Dataset entries:
_ _ _

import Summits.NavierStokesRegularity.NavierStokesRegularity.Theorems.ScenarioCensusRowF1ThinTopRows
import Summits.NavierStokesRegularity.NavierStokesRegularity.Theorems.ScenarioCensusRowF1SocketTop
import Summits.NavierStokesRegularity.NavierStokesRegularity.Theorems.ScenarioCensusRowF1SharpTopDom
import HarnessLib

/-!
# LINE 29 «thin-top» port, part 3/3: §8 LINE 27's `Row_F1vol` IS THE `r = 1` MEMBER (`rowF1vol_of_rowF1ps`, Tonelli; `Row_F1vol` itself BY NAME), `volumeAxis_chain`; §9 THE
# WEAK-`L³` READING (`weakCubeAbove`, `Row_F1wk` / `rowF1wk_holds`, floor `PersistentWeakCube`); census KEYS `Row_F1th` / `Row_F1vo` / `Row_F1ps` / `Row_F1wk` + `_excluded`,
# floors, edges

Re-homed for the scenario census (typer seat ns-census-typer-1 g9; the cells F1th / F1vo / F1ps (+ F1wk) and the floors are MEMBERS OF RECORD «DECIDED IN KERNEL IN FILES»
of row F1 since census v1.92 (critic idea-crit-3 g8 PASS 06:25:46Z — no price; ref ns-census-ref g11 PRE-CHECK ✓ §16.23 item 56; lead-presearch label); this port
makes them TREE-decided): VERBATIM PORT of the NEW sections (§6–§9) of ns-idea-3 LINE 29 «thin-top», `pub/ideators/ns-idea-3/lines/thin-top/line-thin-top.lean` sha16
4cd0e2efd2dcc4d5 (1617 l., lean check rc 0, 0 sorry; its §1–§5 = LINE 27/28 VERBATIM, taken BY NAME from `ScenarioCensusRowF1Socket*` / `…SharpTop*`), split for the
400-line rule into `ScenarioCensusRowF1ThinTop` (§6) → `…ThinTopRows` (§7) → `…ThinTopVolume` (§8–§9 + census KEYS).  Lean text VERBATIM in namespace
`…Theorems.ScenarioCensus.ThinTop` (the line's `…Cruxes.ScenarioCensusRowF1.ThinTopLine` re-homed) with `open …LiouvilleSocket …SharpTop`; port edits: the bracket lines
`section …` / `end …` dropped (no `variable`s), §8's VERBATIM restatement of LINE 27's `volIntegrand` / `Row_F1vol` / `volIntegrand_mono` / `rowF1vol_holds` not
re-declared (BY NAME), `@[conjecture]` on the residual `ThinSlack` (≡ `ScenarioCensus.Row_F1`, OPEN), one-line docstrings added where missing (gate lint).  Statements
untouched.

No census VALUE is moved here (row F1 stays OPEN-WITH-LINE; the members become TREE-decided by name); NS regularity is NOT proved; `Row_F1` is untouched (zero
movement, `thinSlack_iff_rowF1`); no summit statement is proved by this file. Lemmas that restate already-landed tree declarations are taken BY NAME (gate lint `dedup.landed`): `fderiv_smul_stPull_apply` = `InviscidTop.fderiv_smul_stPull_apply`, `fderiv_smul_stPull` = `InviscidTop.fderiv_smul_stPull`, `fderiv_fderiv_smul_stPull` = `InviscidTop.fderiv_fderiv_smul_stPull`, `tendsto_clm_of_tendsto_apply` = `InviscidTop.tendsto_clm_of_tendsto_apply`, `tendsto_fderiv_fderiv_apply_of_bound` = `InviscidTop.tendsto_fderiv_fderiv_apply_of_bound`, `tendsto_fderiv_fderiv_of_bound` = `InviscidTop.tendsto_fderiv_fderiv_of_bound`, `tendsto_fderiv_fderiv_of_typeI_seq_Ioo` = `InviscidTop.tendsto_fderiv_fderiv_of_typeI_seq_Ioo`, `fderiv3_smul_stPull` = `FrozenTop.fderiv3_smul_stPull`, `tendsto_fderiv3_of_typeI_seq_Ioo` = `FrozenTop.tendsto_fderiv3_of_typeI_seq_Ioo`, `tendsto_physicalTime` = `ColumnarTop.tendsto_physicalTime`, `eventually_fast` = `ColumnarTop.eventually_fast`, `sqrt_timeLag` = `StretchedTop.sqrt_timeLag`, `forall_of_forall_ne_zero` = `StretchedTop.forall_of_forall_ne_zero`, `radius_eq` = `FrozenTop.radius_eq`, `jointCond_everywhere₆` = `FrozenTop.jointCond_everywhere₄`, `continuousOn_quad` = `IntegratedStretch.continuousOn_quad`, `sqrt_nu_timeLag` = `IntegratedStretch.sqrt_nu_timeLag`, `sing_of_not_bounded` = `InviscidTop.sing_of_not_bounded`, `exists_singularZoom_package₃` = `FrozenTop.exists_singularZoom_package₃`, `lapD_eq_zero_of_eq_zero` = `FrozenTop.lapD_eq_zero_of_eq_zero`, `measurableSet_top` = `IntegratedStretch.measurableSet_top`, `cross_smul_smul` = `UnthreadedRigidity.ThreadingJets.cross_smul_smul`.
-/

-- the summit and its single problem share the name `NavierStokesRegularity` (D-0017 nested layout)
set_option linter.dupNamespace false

_ _ _

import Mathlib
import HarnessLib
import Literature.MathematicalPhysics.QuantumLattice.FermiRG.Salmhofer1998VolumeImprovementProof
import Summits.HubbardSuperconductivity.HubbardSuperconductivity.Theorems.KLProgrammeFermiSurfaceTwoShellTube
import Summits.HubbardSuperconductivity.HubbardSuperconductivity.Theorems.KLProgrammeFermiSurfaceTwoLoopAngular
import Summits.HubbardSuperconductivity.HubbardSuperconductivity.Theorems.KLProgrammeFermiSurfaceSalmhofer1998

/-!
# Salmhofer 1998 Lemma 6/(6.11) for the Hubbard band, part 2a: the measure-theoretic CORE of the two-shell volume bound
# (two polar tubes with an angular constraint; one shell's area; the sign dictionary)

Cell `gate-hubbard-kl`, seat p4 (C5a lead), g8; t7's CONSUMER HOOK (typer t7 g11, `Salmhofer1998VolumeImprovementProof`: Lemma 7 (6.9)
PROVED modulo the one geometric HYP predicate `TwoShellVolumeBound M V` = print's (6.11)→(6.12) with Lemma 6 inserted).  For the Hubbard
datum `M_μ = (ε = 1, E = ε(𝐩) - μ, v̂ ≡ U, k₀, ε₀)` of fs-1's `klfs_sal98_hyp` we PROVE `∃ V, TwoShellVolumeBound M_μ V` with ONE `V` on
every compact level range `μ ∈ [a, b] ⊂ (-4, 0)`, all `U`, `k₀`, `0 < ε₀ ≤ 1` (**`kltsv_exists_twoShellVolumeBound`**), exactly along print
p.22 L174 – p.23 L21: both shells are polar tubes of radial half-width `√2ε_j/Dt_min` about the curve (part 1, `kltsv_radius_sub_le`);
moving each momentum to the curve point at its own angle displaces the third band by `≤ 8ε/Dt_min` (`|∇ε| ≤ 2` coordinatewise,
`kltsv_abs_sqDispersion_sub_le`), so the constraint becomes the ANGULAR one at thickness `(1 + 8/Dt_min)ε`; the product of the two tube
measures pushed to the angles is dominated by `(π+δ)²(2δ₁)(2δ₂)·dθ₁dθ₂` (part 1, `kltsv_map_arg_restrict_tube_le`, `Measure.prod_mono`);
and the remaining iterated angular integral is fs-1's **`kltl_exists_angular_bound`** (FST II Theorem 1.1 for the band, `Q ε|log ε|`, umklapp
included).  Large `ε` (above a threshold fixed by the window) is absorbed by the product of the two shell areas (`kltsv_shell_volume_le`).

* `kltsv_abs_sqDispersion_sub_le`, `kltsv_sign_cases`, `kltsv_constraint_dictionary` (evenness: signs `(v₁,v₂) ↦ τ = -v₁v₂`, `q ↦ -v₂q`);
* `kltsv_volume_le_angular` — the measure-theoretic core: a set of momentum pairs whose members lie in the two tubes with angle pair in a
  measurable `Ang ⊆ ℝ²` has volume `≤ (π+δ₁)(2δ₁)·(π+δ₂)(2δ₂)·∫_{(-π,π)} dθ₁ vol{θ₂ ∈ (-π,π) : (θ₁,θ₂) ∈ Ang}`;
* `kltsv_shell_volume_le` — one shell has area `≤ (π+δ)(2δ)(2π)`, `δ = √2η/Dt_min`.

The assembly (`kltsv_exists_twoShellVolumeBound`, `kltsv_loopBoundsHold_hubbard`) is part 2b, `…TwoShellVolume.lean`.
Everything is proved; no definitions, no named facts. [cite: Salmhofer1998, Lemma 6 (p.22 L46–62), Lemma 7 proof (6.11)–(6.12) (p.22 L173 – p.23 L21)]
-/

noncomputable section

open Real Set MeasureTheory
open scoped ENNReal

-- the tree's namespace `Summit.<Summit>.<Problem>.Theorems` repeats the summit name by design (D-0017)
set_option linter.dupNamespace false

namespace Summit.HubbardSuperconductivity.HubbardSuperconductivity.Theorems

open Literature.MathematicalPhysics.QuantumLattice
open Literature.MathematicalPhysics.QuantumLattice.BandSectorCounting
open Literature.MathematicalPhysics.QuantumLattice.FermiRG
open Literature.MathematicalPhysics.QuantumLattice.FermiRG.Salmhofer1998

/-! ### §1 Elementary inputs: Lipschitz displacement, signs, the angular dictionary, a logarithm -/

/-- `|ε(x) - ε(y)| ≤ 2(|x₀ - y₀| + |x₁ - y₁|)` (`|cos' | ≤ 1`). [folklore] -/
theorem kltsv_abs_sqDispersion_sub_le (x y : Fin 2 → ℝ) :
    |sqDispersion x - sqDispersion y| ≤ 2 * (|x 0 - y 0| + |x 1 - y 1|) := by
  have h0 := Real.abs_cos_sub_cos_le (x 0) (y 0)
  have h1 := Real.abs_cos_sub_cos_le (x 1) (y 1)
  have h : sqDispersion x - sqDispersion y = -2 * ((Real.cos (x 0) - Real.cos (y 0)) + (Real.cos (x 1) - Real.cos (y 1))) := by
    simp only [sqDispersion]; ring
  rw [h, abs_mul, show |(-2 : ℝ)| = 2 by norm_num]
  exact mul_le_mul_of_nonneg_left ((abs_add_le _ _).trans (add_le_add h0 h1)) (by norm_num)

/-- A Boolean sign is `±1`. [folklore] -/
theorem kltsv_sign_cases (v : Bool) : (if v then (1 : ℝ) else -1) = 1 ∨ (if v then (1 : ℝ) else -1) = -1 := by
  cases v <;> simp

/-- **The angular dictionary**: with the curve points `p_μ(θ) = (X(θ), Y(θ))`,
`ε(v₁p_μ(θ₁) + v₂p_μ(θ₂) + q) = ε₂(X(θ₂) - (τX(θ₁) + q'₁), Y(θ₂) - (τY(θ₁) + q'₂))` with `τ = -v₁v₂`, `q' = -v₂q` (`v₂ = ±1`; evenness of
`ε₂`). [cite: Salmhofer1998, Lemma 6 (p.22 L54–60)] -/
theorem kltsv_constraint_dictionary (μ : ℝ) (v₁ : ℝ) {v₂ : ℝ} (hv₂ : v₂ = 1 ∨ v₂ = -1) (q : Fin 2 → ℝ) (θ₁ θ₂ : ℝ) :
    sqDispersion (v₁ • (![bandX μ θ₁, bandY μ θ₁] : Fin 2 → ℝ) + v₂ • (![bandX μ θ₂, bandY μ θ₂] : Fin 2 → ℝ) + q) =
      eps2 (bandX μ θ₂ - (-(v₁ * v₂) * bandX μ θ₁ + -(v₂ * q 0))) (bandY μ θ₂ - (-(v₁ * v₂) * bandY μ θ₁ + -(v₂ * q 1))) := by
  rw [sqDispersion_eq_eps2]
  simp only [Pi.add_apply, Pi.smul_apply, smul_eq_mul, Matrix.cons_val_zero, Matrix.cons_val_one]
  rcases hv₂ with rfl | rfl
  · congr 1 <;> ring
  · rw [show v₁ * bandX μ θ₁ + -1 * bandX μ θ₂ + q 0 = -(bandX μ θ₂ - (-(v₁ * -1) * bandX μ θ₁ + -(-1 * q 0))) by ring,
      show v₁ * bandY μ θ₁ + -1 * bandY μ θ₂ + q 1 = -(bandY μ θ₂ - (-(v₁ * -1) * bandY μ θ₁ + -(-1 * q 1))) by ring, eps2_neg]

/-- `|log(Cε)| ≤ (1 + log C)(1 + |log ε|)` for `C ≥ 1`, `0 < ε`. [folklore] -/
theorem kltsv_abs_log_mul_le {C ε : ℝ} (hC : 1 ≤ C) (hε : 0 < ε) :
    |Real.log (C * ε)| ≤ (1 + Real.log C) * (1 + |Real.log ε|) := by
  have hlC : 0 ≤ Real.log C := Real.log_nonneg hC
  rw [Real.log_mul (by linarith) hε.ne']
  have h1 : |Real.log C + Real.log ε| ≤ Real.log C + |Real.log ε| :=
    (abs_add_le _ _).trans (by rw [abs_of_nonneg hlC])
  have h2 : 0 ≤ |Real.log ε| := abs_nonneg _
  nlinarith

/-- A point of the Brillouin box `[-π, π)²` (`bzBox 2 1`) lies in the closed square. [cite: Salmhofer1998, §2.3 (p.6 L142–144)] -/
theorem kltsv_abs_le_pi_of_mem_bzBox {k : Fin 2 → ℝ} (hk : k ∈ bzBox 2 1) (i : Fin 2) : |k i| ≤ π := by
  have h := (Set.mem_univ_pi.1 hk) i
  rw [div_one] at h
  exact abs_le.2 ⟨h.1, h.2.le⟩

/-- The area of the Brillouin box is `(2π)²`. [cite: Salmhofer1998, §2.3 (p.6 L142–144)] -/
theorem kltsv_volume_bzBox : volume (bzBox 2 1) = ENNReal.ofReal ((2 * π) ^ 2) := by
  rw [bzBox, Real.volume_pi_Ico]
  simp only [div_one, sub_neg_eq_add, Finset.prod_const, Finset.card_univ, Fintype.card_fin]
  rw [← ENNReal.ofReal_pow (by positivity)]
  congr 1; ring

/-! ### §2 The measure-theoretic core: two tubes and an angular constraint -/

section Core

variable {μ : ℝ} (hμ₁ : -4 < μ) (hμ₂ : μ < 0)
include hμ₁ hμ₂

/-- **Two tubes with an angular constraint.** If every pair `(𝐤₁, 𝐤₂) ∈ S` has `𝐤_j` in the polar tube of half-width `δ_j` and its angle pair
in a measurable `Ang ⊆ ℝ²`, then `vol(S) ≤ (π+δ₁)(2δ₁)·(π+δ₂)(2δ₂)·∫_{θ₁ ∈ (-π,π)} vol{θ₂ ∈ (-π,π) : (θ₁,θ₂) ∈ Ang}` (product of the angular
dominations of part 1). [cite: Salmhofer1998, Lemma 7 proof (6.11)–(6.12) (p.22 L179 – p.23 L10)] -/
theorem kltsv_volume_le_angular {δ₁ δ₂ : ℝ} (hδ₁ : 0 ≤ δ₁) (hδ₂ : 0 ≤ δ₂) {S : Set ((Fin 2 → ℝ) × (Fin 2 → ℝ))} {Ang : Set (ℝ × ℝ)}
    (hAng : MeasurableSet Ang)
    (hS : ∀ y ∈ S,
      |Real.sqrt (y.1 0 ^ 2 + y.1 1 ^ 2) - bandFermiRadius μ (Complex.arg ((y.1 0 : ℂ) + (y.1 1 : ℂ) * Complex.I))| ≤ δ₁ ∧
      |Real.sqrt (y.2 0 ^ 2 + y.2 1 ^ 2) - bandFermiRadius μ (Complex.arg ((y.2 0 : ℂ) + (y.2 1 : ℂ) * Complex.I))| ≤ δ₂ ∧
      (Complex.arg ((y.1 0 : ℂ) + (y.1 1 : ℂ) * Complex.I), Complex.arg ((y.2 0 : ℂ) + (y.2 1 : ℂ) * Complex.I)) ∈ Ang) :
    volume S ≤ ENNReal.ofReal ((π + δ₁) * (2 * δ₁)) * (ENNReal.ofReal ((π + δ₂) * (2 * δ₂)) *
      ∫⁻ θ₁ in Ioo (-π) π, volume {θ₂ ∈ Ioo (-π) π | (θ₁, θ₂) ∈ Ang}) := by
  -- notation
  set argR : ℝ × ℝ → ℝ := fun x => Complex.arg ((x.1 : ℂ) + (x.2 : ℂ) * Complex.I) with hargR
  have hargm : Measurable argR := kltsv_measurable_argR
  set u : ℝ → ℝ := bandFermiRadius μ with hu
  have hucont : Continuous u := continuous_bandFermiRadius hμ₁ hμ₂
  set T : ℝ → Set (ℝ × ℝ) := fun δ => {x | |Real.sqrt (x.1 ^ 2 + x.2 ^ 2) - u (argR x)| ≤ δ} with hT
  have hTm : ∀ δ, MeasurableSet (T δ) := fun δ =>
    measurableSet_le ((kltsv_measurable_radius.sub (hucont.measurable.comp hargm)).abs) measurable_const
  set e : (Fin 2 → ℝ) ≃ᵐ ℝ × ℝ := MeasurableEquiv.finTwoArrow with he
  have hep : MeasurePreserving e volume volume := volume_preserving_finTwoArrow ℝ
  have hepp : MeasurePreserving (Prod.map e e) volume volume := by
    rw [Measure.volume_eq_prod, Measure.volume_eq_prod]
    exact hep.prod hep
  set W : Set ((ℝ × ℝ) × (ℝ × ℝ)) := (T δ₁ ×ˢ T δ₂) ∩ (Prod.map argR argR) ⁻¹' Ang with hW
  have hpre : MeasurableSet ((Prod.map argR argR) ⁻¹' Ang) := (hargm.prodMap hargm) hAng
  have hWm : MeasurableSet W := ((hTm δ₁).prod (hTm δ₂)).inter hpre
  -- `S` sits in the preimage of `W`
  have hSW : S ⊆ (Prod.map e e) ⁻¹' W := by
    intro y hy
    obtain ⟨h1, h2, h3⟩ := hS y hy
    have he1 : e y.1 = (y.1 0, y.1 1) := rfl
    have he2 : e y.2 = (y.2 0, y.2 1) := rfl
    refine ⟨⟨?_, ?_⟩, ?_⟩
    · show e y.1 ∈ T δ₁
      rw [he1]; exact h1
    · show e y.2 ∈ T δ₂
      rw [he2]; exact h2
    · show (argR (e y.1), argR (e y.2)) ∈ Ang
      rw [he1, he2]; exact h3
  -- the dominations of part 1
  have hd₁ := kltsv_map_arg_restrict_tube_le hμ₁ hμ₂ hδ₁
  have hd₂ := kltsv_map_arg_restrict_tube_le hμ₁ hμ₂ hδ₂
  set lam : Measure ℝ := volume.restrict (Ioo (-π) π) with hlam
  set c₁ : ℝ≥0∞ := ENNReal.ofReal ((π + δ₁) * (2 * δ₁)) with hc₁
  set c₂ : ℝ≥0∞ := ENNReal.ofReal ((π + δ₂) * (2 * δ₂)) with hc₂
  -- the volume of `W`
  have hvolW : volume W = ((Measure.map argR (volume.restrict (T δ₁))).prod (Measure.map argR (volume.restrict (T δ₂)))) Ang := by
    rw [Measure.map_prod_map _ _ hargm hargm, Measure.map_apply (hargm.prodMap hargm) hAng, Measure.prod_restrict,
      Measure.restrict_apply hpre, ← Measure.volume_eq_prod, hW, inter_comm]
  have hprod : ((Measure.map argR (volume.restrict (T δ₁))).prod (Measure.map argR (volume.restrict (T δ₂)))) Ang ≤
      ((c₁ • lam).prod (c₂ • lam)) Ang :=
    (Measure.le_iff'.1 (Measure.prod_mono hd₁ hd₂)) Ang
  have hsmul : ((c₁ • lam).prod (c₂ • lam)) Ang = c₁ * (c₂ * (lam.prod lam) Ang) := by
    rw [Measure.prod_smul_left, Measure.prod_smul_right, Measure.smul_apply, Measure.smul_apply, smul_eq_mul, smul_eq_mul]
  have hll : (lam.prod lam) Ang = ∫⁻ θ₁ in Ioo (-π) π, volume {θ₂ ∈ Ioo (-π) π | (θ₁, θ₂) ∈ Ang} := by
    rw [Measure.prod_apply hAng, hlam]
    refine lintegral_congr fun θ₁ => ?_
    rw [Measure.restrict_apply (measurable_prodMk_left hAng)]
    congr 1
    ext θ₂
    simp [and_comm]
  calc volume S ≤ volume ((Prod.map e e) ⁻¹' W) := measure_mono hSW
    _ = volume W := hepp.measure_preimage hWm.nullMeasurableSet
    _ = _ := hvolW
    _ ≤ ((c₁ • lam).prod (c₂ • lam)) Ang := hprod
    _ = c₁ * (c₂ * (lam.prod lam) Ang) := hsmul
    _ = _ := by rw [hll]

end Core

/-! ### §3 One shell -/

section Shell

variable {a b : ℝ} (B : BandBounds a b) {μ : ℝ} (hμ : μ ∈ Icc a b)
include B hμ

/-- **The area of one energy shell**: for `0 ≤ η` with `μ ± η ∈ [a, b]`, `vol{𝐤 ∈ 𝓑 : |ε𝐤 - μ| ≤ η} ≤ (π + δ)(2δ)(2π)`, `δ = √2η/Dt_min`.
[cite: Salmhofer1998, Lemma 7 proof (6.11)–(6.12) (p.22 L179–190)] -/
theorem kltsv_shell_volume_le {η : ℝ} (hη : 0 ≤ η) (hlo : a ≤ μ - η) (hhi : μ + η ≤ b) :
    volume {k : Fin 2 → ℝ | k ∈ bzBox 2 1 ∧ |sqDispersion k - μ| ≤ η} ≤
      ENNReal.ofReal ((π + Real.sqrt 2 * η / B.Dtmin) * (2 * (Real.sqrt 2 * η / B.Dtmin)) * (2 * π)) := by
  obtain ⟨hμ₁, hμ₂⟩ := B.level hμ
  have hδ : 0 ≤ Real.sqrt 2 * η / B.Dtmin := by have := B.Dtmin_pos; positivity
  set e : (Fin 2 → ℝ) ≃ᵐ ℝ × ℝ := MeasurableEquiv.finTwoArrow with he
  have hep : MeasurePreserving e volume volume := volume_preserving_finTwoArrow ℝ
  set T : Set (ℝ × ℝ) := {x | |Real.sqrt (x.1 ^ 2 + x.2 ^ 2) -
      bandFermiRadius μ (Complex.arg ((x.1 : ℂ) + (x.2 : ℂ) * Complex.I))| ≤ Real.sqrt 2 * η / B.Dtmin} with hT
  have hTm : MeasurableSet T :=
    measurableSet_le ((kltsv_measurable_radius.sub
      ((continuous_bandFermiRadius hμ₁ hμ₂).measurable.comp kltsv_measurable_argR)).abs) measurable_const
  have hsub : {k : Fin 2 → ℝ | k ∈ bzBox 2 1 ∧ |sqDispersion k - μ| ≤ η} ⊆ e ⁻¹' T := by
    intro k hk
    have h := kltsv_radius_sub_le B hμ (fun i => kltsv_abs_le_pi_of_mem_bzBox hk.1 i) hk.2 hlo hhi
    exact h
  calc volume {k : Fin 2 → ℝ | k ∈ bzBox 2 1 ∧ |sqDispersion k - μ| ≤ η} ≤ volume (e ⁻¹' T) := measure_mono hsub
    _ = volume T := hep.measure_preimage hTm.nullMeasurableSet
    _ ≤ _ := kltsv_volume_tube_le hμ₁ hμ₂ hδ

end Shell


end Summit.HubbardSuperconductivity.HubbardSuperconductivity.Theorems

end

_ _ _

Scan the entries above for the line containing "calc volume S", and copy it and all lines after it exactly, down to and including the line containing "(p.22 L179–190)] -/".

(RESULT):
  calc volume S ≤ volume ((Prod.map e e) ⁻¹' W) := measure_mono hSW
    _ = volume W := hepp.measure_preimage hWm.nullMeasurableSet
    _ = _ := hvolW
    _ ≤ ((c₁ • lam).prod (c₂ • lam)) Ang := hprod
    _ = c₁ * (c₂ * (lam.prod lam) Ang) := hsmul
    _ = _ := by rw [hll]

end Core

/-! ### §3 One shell -/

section Shell

variable {a b : ℝ} (B : BandBounds a b) {μ : ℝ} (hμ : μ ∈ Icc a b)
include B hμ

/-- **The area of one energy shell**: for `0 ≤ η` with `μ ± η ∈ [a, b]`, `vol{𝐤 ∈ 𝓑 : |ε𝐤 - μ| ≤ η} ≤ (π + δ)(2δ)(2π)`, `δ = √2η/Dt_min`.
[cite: Salmhofer1998, Lemma 7 proof (6.11)–(6.12) (p.22 L179–190)] -/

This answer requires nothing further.